Section I reviews the statistical and consensus approaches for macroeconomic forecasting. Section II discusses how machine learning can be used to optimize model complexity. Section III shows that one machine learning model, the Elastic Net, can outperform traditional models at all horizons, detect turning points earlier, and identify variables that can help predict unemployment from among a broad set.

I. Popular Approaches to Unemployment Forecasting

The unemployment rate is a challenging variable to forecast because it can be influenced by a wide variety of other variables. In the past, forecasters have attempted to overcome these challenges through statistical modeling or consensus forecasting. Statistical modeling benefits from strong mathematical theory that can lead to less biased forecasts and more consistent predictions. One of the most common statistical models for time-series forecasting is an autoregressive (AR) model, which assumes future observations are predicted primarily by recent observations. The unemployment rate is largely consistent with that assumption. In addition to AR models, forecasters often use a random walk model as a control or baseline. In a random walk, predictions for tomorrow's unemployment rate are based on the unemployment rate today plus an additional random shock. If a model cannot perform better than a random walk, it is unlikely it will be useful in making predictions.

Some forecasters might assume that a wide variety of variables, in addition to the past unemployment rate, may be useful in forecasting unemployment and therefore incorporate additional information in their forecasting models (Barnichon and Nekarda 2013). Still, they may overlook other important information that might influence the unemployment rate, including info on housing markets, consumer sentiment, and interest rates.

Consensus forecasting, contrasted with statistical models, leverages the wisdom of the crowd and benefits from combining as many different kinds of models as there are forecasters. These models range from sophisticated empirical systems of equations to simple gut instinct. Consensus forecasts are available for the unemployment rate from both Blue Chip Economic Indicators and the Survey of Professional Forecasters (SPF). By drawing from a variety of techniques and methods, these consensus forecasts can be more accurate than any particular professional forecast (Clemen 1989).

Both statistical modeling and consensus forecasting require a range of different choices that affect model complexity and forecasting performance. The AR model requires some very clear choices--specifically, the number of lagged variables to include. This choice can have a significant effect on AR forecasting performance. Although many researchers use some metric such as the Bayesian information criterion to determine the number of lags, they still must choose a metric and the maximum number of lags. There are not many models that do not require any choices, but the random walk model is one example; the model is purely a function of random movements based on past observations of the unemployment rate.

On the surface, the consensus forecast may not seem to involve many choices, as all the choices are being made by the forecasters themselves. This is a desirable quality, which is why the Blue Chip forecasts are commonly used as a competitive benchmark. However, researchers using these forecasts must still make choices about how to use them. Some may decide to use the median forecast instead of the average forecast. Others may choose to average only top-performing forecasters.

Rather than make restrictive modeling assumptions, researchers might alternatively consider a model that can admit any number of variables. Here, the field of choices begins to explode.
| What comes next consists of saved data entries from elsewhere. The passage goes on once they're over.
import Mathlib
import Summits.KontsevichZagierPeriods.Zeta5Search.BrickTopFrobenius
import Summits.KontsevichZagierPeriods.Zeta5Search.BrickPhiTaylor

/-!
# BrickLaurent — the partial-fraction cells `c_{K,s}(n)` of the brick kernel as Taylor coefficients, and the
one-step Frobenius comparison (B1) at EVERY depth (cell zeta5-irr)

HONEST FRAMING: systematic search; no irrationality claim unless certified. INSTRUMENT lemma of the ζ(5)
census cell zeta5-irr (HOME `run/shared/lean/pub/zeta5-irr/`; memo `zi-p2/LEMMAS.md` §B8-a″ THEOREMS 5/6/7,
`zi-p2/probes/B8/thm6/THEOREM6.md` §0 «`R_n(t) = Σ_{K=0}^{n}Σ_{s=1}^{A}c_{K,s}(n)(t+K)^{−s}`» and Step B «(B1)
`p^{τ_s}c_{jp,s}(np) = Σ_{m=0}^{A−s}φ_m·c_{j,s+m}(n)`»; design note HOME `zi-eng/lean-g8/DESIGN-CELLS.md`).
Nothing here is about ζ(5); no irrationality content; filing moves no rung. Filed by the engine seat zi-eng (g8);
sequel of `BrickTopCoefficient` / `BrickTopFrobenius` (zi-eng g7: the depth-0 case) and `BrickPhiTaylor`.

## Objects

* GENERIC. For a field `k`, `a ∈ k` and `P, Q ∈ k[X]`: `expandAt a P Q := taylor_a(P)·taylor_a(Q)⁻¹ ∈ k⟦X⟧`, the
  Taylor series of `P/Q` at `a` in the variable `X = t − a` (Mathlib `Polynomial.taylor`, the `k⟦X⟧`-inverse; it is
  THE expansion when `Q(a) ≠ 0`): `coeff_zero_expandAt` (`= P(a)/Q(a)`), `expandAt_mul`, `expandAt_eq_of_mul_eq`
  (`P₁Q₂ = P₂Q₁ ⇒` equal series), `coe_comp_C_mul_X` (`T ↦ cT` is `PowerSeries.rescale c`), `rescale_inv`.
* THE KERNEL AS A QUOTIENT OF POLYNOMIALS in `t`: `kerNum A B ε n = n!^{A−2B}(X + n/2)^ε∏_{m=1}^{n}(X−m)^B∏_{m=1}^{n}(X+n+m)^B`,
  `kerDen A n = ∏_{m=0}^{n}(X+m)^A`, `kerDenErase A n K = ∏_{m≤n, m≠K}(X+m)^A`, with `brickKernel A B ε n t =
  kerNum(t)/kerDen(t)` and `BrickTopCoefficient.topFun A B ε n K t = kerNum(t)/kerDenErase_K(t)` for every `t`.
* `laurentSeries A B ε n K := expandAt (−K) kerNum kerDenErase_K` — zi-p2's `F_K(T) = T^A·R_n(−K+T)` (THEOREM 5
  Step C) as a formal power series; `laurent A B ε n K d := [T^d]` of it = the coefficient of `(t+K)^{d−A}` in the
  Laurent expansion of `R_n` at `−K`; **`cell A B ε n K s := laurent A B ε n K (A − s)` = zi-p2's `c_{K,s}(n)`**
  (`1 ≤ s ≤ A`; the symmetric kernel's `c̃_{k,s}(m)` is the case `ε = 0`). No normalisation `p^{τ_s}` is built in.
* `phiSeries A B p n K := expandAt 0 N D` for `BrickPhiTaylor`'s `N = phiNum`, `D = phiDen ∈ ℤ[T]`
  (`Φ_{n,p}(−K+T) = N(T)/D(T)`), `phiCoeff … m = φ_m`; `phiCoeff_zero`: `φ_0 = Φ_{n,p}(−K)`.

## What is PROVED (everything; standard axioms)

* `laurent_zero`: `laurent A B ε n K 0 = cTop A B ε n K` (`2B ≤ A`, `K ≤ n`) — the depth-0 cell is g7's closed form.
* **`laurentSeries_frobenius`** (odd prime `p`, `2B ≤ A`, `K ≤ n`): `rescale_p(F^{(np)}_{Kp}) = p^ε·Φ-series·F^{(n)}_K`
  in `ℚ⟦T⟧` — from g7's product identity `topFun_frobenius` (all `t`) ⇒ polynomials (infinitely many values) ⇒ series.
* **`laurent_frobenius` = (B1) at every depth `d`**: `p^d·laurent(np, Kp, d) = p^ε·Σ_{m+e=d} φ_m·laurent(n, K, e)`;
  **`cell_frobenius`** (s-form, `1 ≤ s ≤ A`): `p^{A−s}·c_{Kp,s}(np) = p^ε·Σ_{m=0}^{A−s} φ_m·c_{K,s+m}(n)` — for `ε = 1`
  this is zi-p2's (B1) `p^{τ_s}c_{jp,s}(np) = Σ_m φ_m c_{j,s+m}(n)`, `τ_s = A − 1 − s`, now for ALL `s` (g7 had `s = A`).
* TRUNCATION `X_sub_C_pow_dvd` (generic): `(X − a)^N ∣ P − Q·Σ_{d<N}[T^d](expandAt a P Q)·(X − a)^d` (`Q(a) ≠ 0`).
-/

namespace Summit.KontsevichZagierPeriods.Zeta5Search.BrickLaurent

open Finset Nat Polynomial
open Summit.KontsevichZagierPeriods.Zeta5Search.BrickKernelFrobenius (brickKernel brickPhi)
open Summit.KontsevichZagierPeriods.Zeta5Search.BrickTopCoefficient (topFun cTop topFun_neg_natCast)
open Summit.KontsevichZagierPeriods.Zeta5Search.BrickTopFrobenius (topFun_frobenius)
open Summit.KontsevichZagierPeriods.Zeta5Search.BrickPhiTaylor (phiNum phiDen brickPhi_neg_add_eq)

noncomputable section
/-! ## Generic: the Taylor series of a quotient of polynomials at a point -/

section generic

variable {k : Type*} [Field k]

/-- The Taylor series of `P/Q` at `a`, in the variable `X = t − a`: `taylor_a(P) · taylor_a(Q)⁻¹ ∈ k⟦X⟧`
(the expansion of the rational function `P/Q` when `Q(a) ≠ 0`; if `Q(a) = 0` the `k⟦X⟧`-inverse is `0`). -/
def expandAt (a : k) (P Q : k[X]) : PowerSeries k :=
  ((taylor a P : k[X]) : PowerSeries k) * (((taylor a Q : k[X]) : PowerSeries k))⁻¹

/-- The constant coefficient of `taylor_a(Q)` is `Q(a)`. -/
theorem constantCoeff_coe_taylor (a : k) (Q : k[X]) :
    PowerSeries.constantCoeff ((taylor a Q : k[X]) : PowerSeries k) = Q.eval a := by
  rw [Polynomial.constantCoeff_coe, taylor_coeff_zero]

/-- `[X^0] expandAt a P Q = P(a)/Q(a)`. -/
theorem coeff_zero_expandAt (a : k) (P Q : k[X]) :
    PowerSeries.coeff 0 (expandAt a P Q) = P.eval a / Q.eval a := by
  rw [expandAt, PowerSeries.coeff_zero_eq_constantCoeff_apply, map_mul, PowerSeries.constantCoeff_inv,
    constantCoeff_coe_taylor, constantCoeff_coe_taylor, div_eq_mul_inv]

/-- Multiplicativity: `expandAt a (P₁P₂) (Q₁Q₂) = expandAt a P₁ Q₁ · expandAt a P₂ Q₂`. -/
theorem expandAt_mul (a : k) (P₁ Q₁ P₂ Q₂ : k[X]) :
    expandAt a (P₁ * P₂) (Q₁ * Q₂) = expandAt a P₁ Q₁ * expandAt a P₂ Q₂ := by
  unfold expandAt
  rw [taylor_mul, taylor_mul, Polynomial.coe_mul, Polynomial.coe_mul, PowerSeries.mul_inv_rev]
  ring

/-- Well-definedness on fractions: `P₁Q₂ = P₂Q₁` with `Q₁(a), Q₂(a) ≠ 0` gives `expandAt a P₁ Q₁ = expandAt a P₂ Q₂`. -/
theorem expandAt_eq_of_mul_eq (a : k) {P₁ Q₁ P₂ Q₂ : k[X]} (h : P₁ * Q₂ = P₂ * Q₁) (h₁ : Q₁.eval a ≠ 0)
    (h₂ : Q₂.eval a ≠ 0) : expandAt a P₁ Q₁ = expandAt a P₂ Q₂ := by
  unfold expandAt
  have hc₁ : PowerSeries.constantCoeff ((taylor a Q₁ : k[X]) : PowerSeries k) ≠ 0 := by
    rwa [constantCoeff_coe_taylor]
  have hc₂ : PowerSeries.constantCoeff ((taylor a Q₂ : k[X]) : PowerSeries k) ≠ 0 := by
    rwa [constantCoeff_coe_taylor]
  rw [PowerSeries.eq_mul_inv_iff_mul_eq hc₂]
  have h' : ((taylor a P₁ : k[X]) : PowerSeries k) * ((taylor a Q₂ : k[X]) : PowerSeries k) =
      ((taylor a P₂ : k[X]) : PowerSeries k) * ((taylor a Q₁ : k[X]) : PowerSeries k) := by
    rw [← Polynomial.coe_mul, ← Polynomial.coe_mul, ← taylor_mul, ← taylor_mul, h]
  calc ((taylor a P₁ : k[X]) : PowerSeries k) * (((taylor a Q₁ : k[X]) : PowerSeries k))⁻¹ *
        ((taylor a Q₂ : k[X]) : PowerSeries k)
      = ((taylor a P₁ : k[X]) : PowerSeries k) * ((taylor a Q₂ : k[X]) : PowerSeries k) *
          (((taylor a Q₁ : k[X]) : PowerSeries k))⁻¹ := by ring
    _ = ((taylor a P₂ : k[X]) : PowerSeries k) *
          (((taylor a Q₁ : k[X]) : PowerSeries k) * (((taylor a Q₁ : k[X]) : PowerSeries k))⁻¹) := by
        rw [h']; ring
    _ = ((taylor a P₂ : k[X]) : PowerSeries k) := by rw [PowerSeries.mul_inv_cancel _ hc₁, mul_one]

/-- The substitution `T ↦ c·T` on polynomials is `PowerSeries.rescale c` on their power series. -/
theorem coe_comp_C_mul_X (c : k) (P : k[X]) :
    ((P.comp (C c * X) : k[X]) : PowerSeries k) = PowerSeries.rescale c (P : PowerSeries k) := by
  have h : (Polynomial.coeToPowerSeries.ringHom (R := k)).comp (compRingHom (C c * X)) =
      (PowerSeries.rescale c).comp Polynomial.coeToPowerSeries.ringHom := by
    refine Polynomial.ringHom_ext (fun b => ?_) ?_
    · simp only [RingHom.comp_apply, coe_compRingHom, C_comp, Polynomial.coeToPowerSeries.ringHom_apply,
        Polynomial.coe_C]
      ext m
      rw [PowerSeries.coeff_rescale, PowerSeries.coeff_C]
      split_ifs with hm
      · rw [hm, pow_zero, one_mul]
      · rw [mul_zero]
    · simp only [RingHom.comp_apply, coe_compRingHom, X_comp, Polynomial.coeToPowerSeries.ringHom_apply,
        Polynomial.coe_mul, Polynomial.coe_C, Polynomial.coe_X, PowerSeries.rescale_X]
  have := congrArg (fun f => f P) h
  simpa only [RingHom.comp_apply, coe_compRingHom, Polynomial.coeToPowerSeries.ringHom_apply] using this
For example, the FRED economic data platform, housed at the Federal Reserve Bank of St. Louis, advertises 527,000 economic series--which of these should researchers choose to include?

Machine learning techniques and models can simplify this set of choices tremendously. Models such as Elastic Net allow researchers to make a single choice about how to constrain the model's complexity rather than considering the inclusion or exclusion of all potential series. Moreover, other machine learning techniques can help researchers discover the optimal model complexity, eliminating that choice as well.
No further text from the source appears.